NDA Submitted for Suprachoroidal Steroid for Uveitis
Clearside Biomedical has submitted a new drug application to the US FDA for use of its formulation of triamcinolone acetonide for suprachoroidal injection (Xipere) in the treatment of macular edema associated with uveitis. If approved by the US FDA, the drug would be the first therapy for macular edema associated with uveitis, the company stated in a January press release.
In the phase 3 PEACHTREE trial, the triamcinolone acetonide suspension demonstrated significant improvement in vision in patients with macular edema associated with noninfectious uveitis across all anatomic locations of uveitis. In addition, signs of inflammation resolved in more than two-thirds of patients receiving the drug, according to Clearside.

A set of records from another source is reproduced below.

import Summits.Ventures.PercRepro.S1DisjointSumCircuitFour
import Summits.Ventures.PercRepro.RankLevelSetO

/-!
# PercRepro — THE 5-CIRCUIT-SUMMAND CONSUMER AT `(9, 4)` (p2, gen 28; SUBCLAIM-S1 §6.10 (xvii)(f))

**C-025 at `(9, 4)` holds on `M ⊕ N` whenever `M` is a finite coloop-free matroid of rank `5` and `N` is a
`5`-circuit** (rank `4`). The same consumer as `S1DisjointSumCircuitFour` one size up:
`#U(M ⊕ N; 9, 4) ≤ N_M(5, 4) + 5 · N_M(5, 3)`, `#Y(M ⊕ N; 9, 4) ≥ 31 f_M(4) + 26 f_M(5)`;
`N_M(5, 4) ≤ f_M(5)` trivially, the cell `(5, 3)` of `M` (`SevenThree.c025_three_all`, `Φ(5, 3) = 5/4`) gives
`N_M(5, 3) ≤ (4/5) f_M(4)`, and the double count `2 f_M(4) ≤ 5 f_M(5)` closes:
`Φ(9, 4) · #U ≤ 8.4 f_M(5) + 33.6 f_M(4) ≤ 26 f_M(5) + 31 f_M(4)`. (The cell `(5, 4)` has `Φ = 0` and is not
needed.) Nothing else is claimed about any cell.

* `ySet_five_three_eq` — the `Y`-set of the cell `(5, 3)`;
* `ncard_U_disjointSum_circuit_five_le`, `ncard_Y_disjointSum_circuit_five_ge` — the two sides;
* `consumer_arith_circuit_five`, **`c025_nine_four_disjointSum_circuit_five`** — the consumer.
Axioms: standard.
-/

open scoped Matroid

namespace PercRepro

namespace S1

open Set

variable {α : Type}

/-- The `Y`-set of the cell `(5, 3)` is the rank level `4`. -/
theorem ySet_five_three_eq (M : Matroid α) :
    {A : Set α | A ⊆ M.E ∧ ((3 : ℕ) : ℕ∞) < M.eRk A ∧ M.eRk A < ((5 : ℕ) : ℕ∞)} = rankSet M 4 := by
  ext A
  simp only [mem_setOf_eq, rankSet]
  constructor
  · rintro ⟨hAE, h1, h2⟩
    refine ⟨hAE, ?_⟩
    obtain ⟨n, hn⟩ := ENat.ne_top_iff_exists.mp (ne_top_of_lt h2)
    rw [← hn] at h1 h2 ⊢
    have h1' : 3 < n := by exact_mod_cast h1
    have h2' : n < 5 := by exact_mod_cast h2
    have h3 : n = 4 := by omega
    rw [h3]
  · rintro ⟨hAE, hA⟩
    refine ⟨hAE, ?_⟩
    rw [hA]
    constructor
    · exact_mod_cast (show (3 : ℕ) < 4 by norm_num)
    · exact_mod_cast (show (4 : ℕ) < 5 by norm_num)

/-- **The `U`-side**: `#U(M ⊕ N; 9, 4) ≤ N_M(5, 4) + 5 · N_M(5, 3)` for `M` of rank `5` and `N` a
`5`-circuit. -/
theorem ncard_U_disjointSum_circuit_five_le (M N : Matroid α) [M.Finite] [N.Finite] (h : Disjoint M.E N.E)
    (hM : M.eRank = 5) (hN : N.IsCircuit N.E) (hN5 : N.E.ncard = 5) :
    {A : Set α | A ⊆ (M.disjointSum N h).E ∧ (M.disjointSum N h).eRk A = ((9 : ℕ) : ℕ∞) ∧
        (M.disjointSum N h).eRk ((M.disjointSum N h).E \ A) = ((4 : ℕ) : ℕ∞)}.ncard ≤
      (profileSet M 5 4).ncard + 5 * (profileSet M 5 3).ncard := by
  have hN5' : N.E.ncard = 4 + 1 := hN5
  have hN4 : N.eRank = ((4 : ℕ) : ℕ∞) := eRank_eq_of_isCircuit_ground hN hN5'
  have hM5 : M.eRank = ((5 : ℕ) : ℕ∞) := by exact_mod_cast hM
  rw [disjointSum_ncard_U_eq_finsum M N h 9 4, finsum_mem_coe_finset]
  rw [Finset.sum_eq_add_of_mem (5, 4) (5, 3) (by decide) (by decide) (by decide) ?_]
  · dsimp only
    rw [show (9 : ℕ) - 5 = 4 from rfl, show (4 : ℕ) - 4 = 0 from rfl, show (4 : ℕ) - 3 = 1 from rfl]
    have h0 := ncard_profileSet_top_zero_le hN hN5' (by norm_num)
    have h1 := ncard_profileSet_top_one_le hN hN5'
    calc (profileSet M 5 4).ncard * (profileSet N 4 0).ncard +
          (profileSet M 5 3).ncard * (profileSet N 4 1).ncard
        ≤ (profileSet M 5 4).ncard * 1 + (profileSet M 5 3).ncard * (4 + 1) :=
          Nat.add_le_add (Nat.mul_le_mul_left _ h0) (Nat.mul_le_mul_left _ h1)
      _ = (profileSet M 5 4).ncard + 5 * (profileSet M 5 3).ncard := by ring
  · rintro ⟨a, b⟩ hmem ⟨hne1, hne2⟩
    rw [Finset.mem_product, Finset.mem_range, Finset.mem_range] at hmem
    dsimp only
    rcases Nat.lt_or_ge 5 a with ha | ha
    · rw [profileSet_eq_empty_of_eRank_lt M hM5 ha b, ncard_empty, zero_mul]
    rcases Nat.lt_or_ge a 5 with ha' | ha'
    · rw [profileSet_eq_empty_of_eRank_lt N hN4 (by omega) (4 - b), ncard_empty, mul_zero]
    have ha5 : a = 5 := by omega
    subst ha5
    have hb : b ≤ 2 := by
      rcases Nat.lt_or_ge b 3 with hb | hb
      · omega
      · exfalso
        rcases Nat.lt_or_ge b 4 with hb4 | hb4
        · exact hne2 (by congr 1; omega)
        · exact hne1 (by congr 1; omega)
    rw [show (9 : ℕ) - 5 = 4 from rfl, profileSet_top_eq_empty_of_two_le hN hN5' (by omega), ncard_empty,
      mul_zero]

/-- **The `Y`-side**: `#Y(M ⊕ N; 9, 4) ≥ 31 f_M(4) + 26 f_M(5)` for `N` a `5`-circuit — the eight slices
`(a₁, a₂)` with `a₁ ∈ {4, 5}`, with `f_N(0) ≥ 1`, `f_N(1) ≥ 5`, `f_N(2) ≥ 10`, `f_N(3) ≥ 10`, `f_N(4) ≥ 6`. -/
theorem ncard_Y_disjointSum_circuit_five_ge (M N : Matroid α) [M.Finite] [N.Finite] (h : Disjoint M.E N.E)
    (hN : N.IsCircuit N.E) (hN5 : N.E.ncard = 5) :
    31 * (rankSet M 4).ncard + 26 * (rankSet M 5).ncard ≤
      {A : Set α | A ⊆ (M.disjointSum N h).E ∧ ((4 : ℕ) : ℕ∞) < (M.disjointSum N h).eRk A ∧
        (M.disjointSum N h).eRk A < ((9 : ℕ) : ℕ∞)}.ncard := by
  have hN5' : N.E.ncard = 4 + 1 := hN5
  rw [disjointSum_ncard_Y_eq_finsum M N h 9 4, finsum_mem_coe_finset]
  have hsub : ({(4, 1), (4, 2), (4, 3), (4, 4), (5, 0), (5, 1), (5, 2), (5, 3)} : Finset (ℕ × ℕ)) ⊆
      (Finset.range 9 ×ˢ Finset.range 9).filter (fun x : ℕ × ℕ => 4 < x.1 + x.2 ∧ x.1 + x.2 < 9) := by
    decide
  refine le_trans ?_ (Finset.sum_le_sum_of_subset hsub)
  rw [Finset.sum_insert (by decide), Finset.sum_insert (by decide), Finset.sum_insert (by decide),
    Finset.sum_insert (by decide), Finset.sum_insert (by decide), Finset.sum_insert (by decide),
    Finset.sum_insert (by decide), Finset.sum_singleton]
  dsimp only
  have f0 : 1 ≤ (rankSet N 0).ncard := by
    have := choose_le_ncard_rankSet_of_isCircuit_ground hN hN5' (a := 0) (by norm_num)
    rwa [Nat.choose_zero_right] at this
  have f1 : 5 ≤ (rankSet N 1).ncard := by
    have := choose_le_ncard_rankSet_of_isCircuit_ground hN hN5' (a := 1) (by norm_num)
    rwa [Nat.choose_one_right] at this
  have f2 : 10 ≤ (rankSet N 2).ncard := by
    have := choose_le_ncard_rankSet_of_isCircuit_ground hN hN5' (a := 2) (by norm_num)
    rwa [show Nat.choose (4 + 1) 2 = 10 by decide] at this
  have f3 : 10 ≤ (rankSet N 3).ncard := by
    have := choose_le_ncard_rankSet_of_isCircuit_ground hN hN5' (a := 3) (by norm_num)
    rwa [show Nat.choose (4 + 1) 3 = 10 by decide] at this
  have f4 : 6 ≤ (rankSet N 4).ncard := ncard_rankSet_top_of_isCircuit_ground hN hN5'
  have e41 := Nat.mul_le_mul_left (rankSet M 4).ncard f1
  have e42 := Nat.mul_le_mul_left (rankSet M 4).ncard f2
  have e43 := Nat.mul_le_mul_left (rankSet M 4).ncard f3
  have e44 := Nat.mul_le_mul_left (rankSet M 4).ncard f4
  have e50 := Nat.mul_le_mul_left (rankSet M 5).ncard f0
  have e51 := Nat.mul_le_mul_left (rankSet M 5).ncard f1
  have e52 := Nat.mul_le_mul_left (rankSet M 5).ncard f2
  have e53 := Nat.mul_le_mul_left (rankSet M 5).ncard f3
  linarith

/-- The arithmetic of the `5`-circuit consumer, abstracted: `u ≤ P₄ + 5 P₃`, `P₄ ≤ f₅`, `(5/4) P₃ ≤ f₄`,
`2 f₄ ≤ 5 f₅`, `y ≥ 31 f₄ + 26 f₅` give `(42/5) u ≤ y`. -/
theorem consumer_arith_circuit_five {u y P4 P3 f4 f5 : ℚ} (hU : u ≤ P4 + 5 * P3) (hP4 : P4 ≤ f5)
    (hY : 31 * f4 + 26 * f5 ≤ y) (h53 : 5 / 4 * P3 ≤ f4) (hdc : 2 * f4 ≤ (4 + 1) * f5) (hf4 : 0 ≤ f4) :
    42 / 5 * u ≤ y := by
  linarith

/-- **THE 5-CIRCUIT-SUMMAND CONSUMER**: `Φ(9, 4) · #U(M ⊕ N; 9, 4) ≤ #Y(M ⊕ N; 9, 4)` for every finite
coloop-free `M` of rank `5` and every finite `N` whose ground set is a circuit of `5` elements. From the tree
cell `(5, 3)` of `M` and the double count. -/
theorem c025_nine_four_disjointSum_circuit_five (M N : Matroid α) [M.Finite] [N.Finite]
    (h : Disjoint M.E N.E) (hM : M.eRank = 5) (hcol : M.coloops = ∅) (hN : N.IsCircuit N.E)
    (hN5 : N.E.ncard = 5) :
    phiK 9 4 * ({A : Set α | A ⊆ (M.disjointSum N h).E ∧ (M.disjointSum N h).eRk A = ((9 : ℕ) : ℕ∞) ∧
        (M.disjointSum N h).eRk ((M.disjointSum N h).E \ A) = ((4 : ℕ) : ℕ∞)}.ncard : ℚ) ≤
      ({A : Set α | A ⊆ (M.disjointSum N h).E ∧ ((4 : ℕ) : ℕ∞) < (M.disjointSum N h).eRk A ∧
        (M.disjointSum N h).eRk A < ((9 : ℕ) : ℕ∞)}.ncard : ℚ) := by
  have hU := ncard_U_disjointSum_circuit_five_le M N h hM hN hN5
  have hY := ncard_Y_disjointSum_circuit_five_ge M N h hN hN5
  have hP4 : (profileSet M 5 4).ncard ≤ (rankSet M 5).ncard :=
    ncard_le_ncard (profileSet_subset_rankSet M 5 4) (rankSet_finite M 5)
  have h53 : (5 / 4 : ℚ) * ((profileSet M 5 3).ncard : ℚ) ≤ ((rankSet M 4).ncard : ℚ) := by
    have h0 := SevenThree.c025_three_all M 5 (by norm_num)
    unfold ThmN.RLS at h0
    rw [ThmO.phiK_five_three, ySet_five_three_eq] at h0
    exact h0
  have hM' : M.eRank = ((4 + 1 : ℕ) : ℕ∞) := by rw [hM]; norm_num
  have hdc := two_mul_ncard_rankSet_le M hM' hcol
  rw [phiK_nine_four]
  have hU' : (({A : Set α | A ⊆ (M.disjointSum N h).E ∧ (M.disjointSum N h).eRk A = ((9 : ℕ) : ℕ∞) ∧
      (M.disjointSum N h).eRk ((M.disjointSum N h).E \ A) = ((4 : ℕ) : ℕ∞)}.ncard : ℕ) : ℚ) ≤
      ((profileSet M 5 4).ncard : ℚ) + 5 * ((profileSet M 5 3).ncard : ℚ) := by
    exact_mod_cast hU
  have hY' : 31 * ((rankSet M 4).ncard : ℚ) + 26 * ((rankSet M 5).ncard : ℚ) ≤
      (({A : Set α | A ⊆ (M.disjointSum N h).E ∧ ((4 : ℕ) : ℕ∞) < (M.disjointSum N h).eRk A ∧
        (M.disjointSum N h).eRk A < ((9 : ℕ) : ℕ∞)}.ncard : ℕ) : ℚ) := by
    exact_mod_cast hY
  have hP4' : ((profileSet M 5 4).ncard : ℚ) ≤ ((rankSet M 5).ncard : ℚ) := by exact_mod_cast hP4
  have hdc' : 2 * ((rankSet M 4).ncard : ℚ) ≤ (4 + 1) * ((rankSet M 5).ncard : ℚ) := by
    exact_mod_cast hdc
  have hf4 : (0 : ℚ) ≤ ((rankSet M 4).ncard : ℚ) := Nat.cast_nonneg _
  exact consumer_arith_circuit_five hU' hP4' hY' h53 hdc' hf4

end S1

end PercRepro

New Medical Website for Alcon
Alcon has launched a new website (AlconScience.com) for US- and Canada-based eye care professionals and academic institutions. The website consolidates information about Alcon’s scientific, academic, and related activities into one portal, the company announced in a December press release. Visitors to the site can download clinically focused publications, submit grant applications for investigator-initiated trials, apply for independent medical education support, and apply for educational equipment donations, among other activities.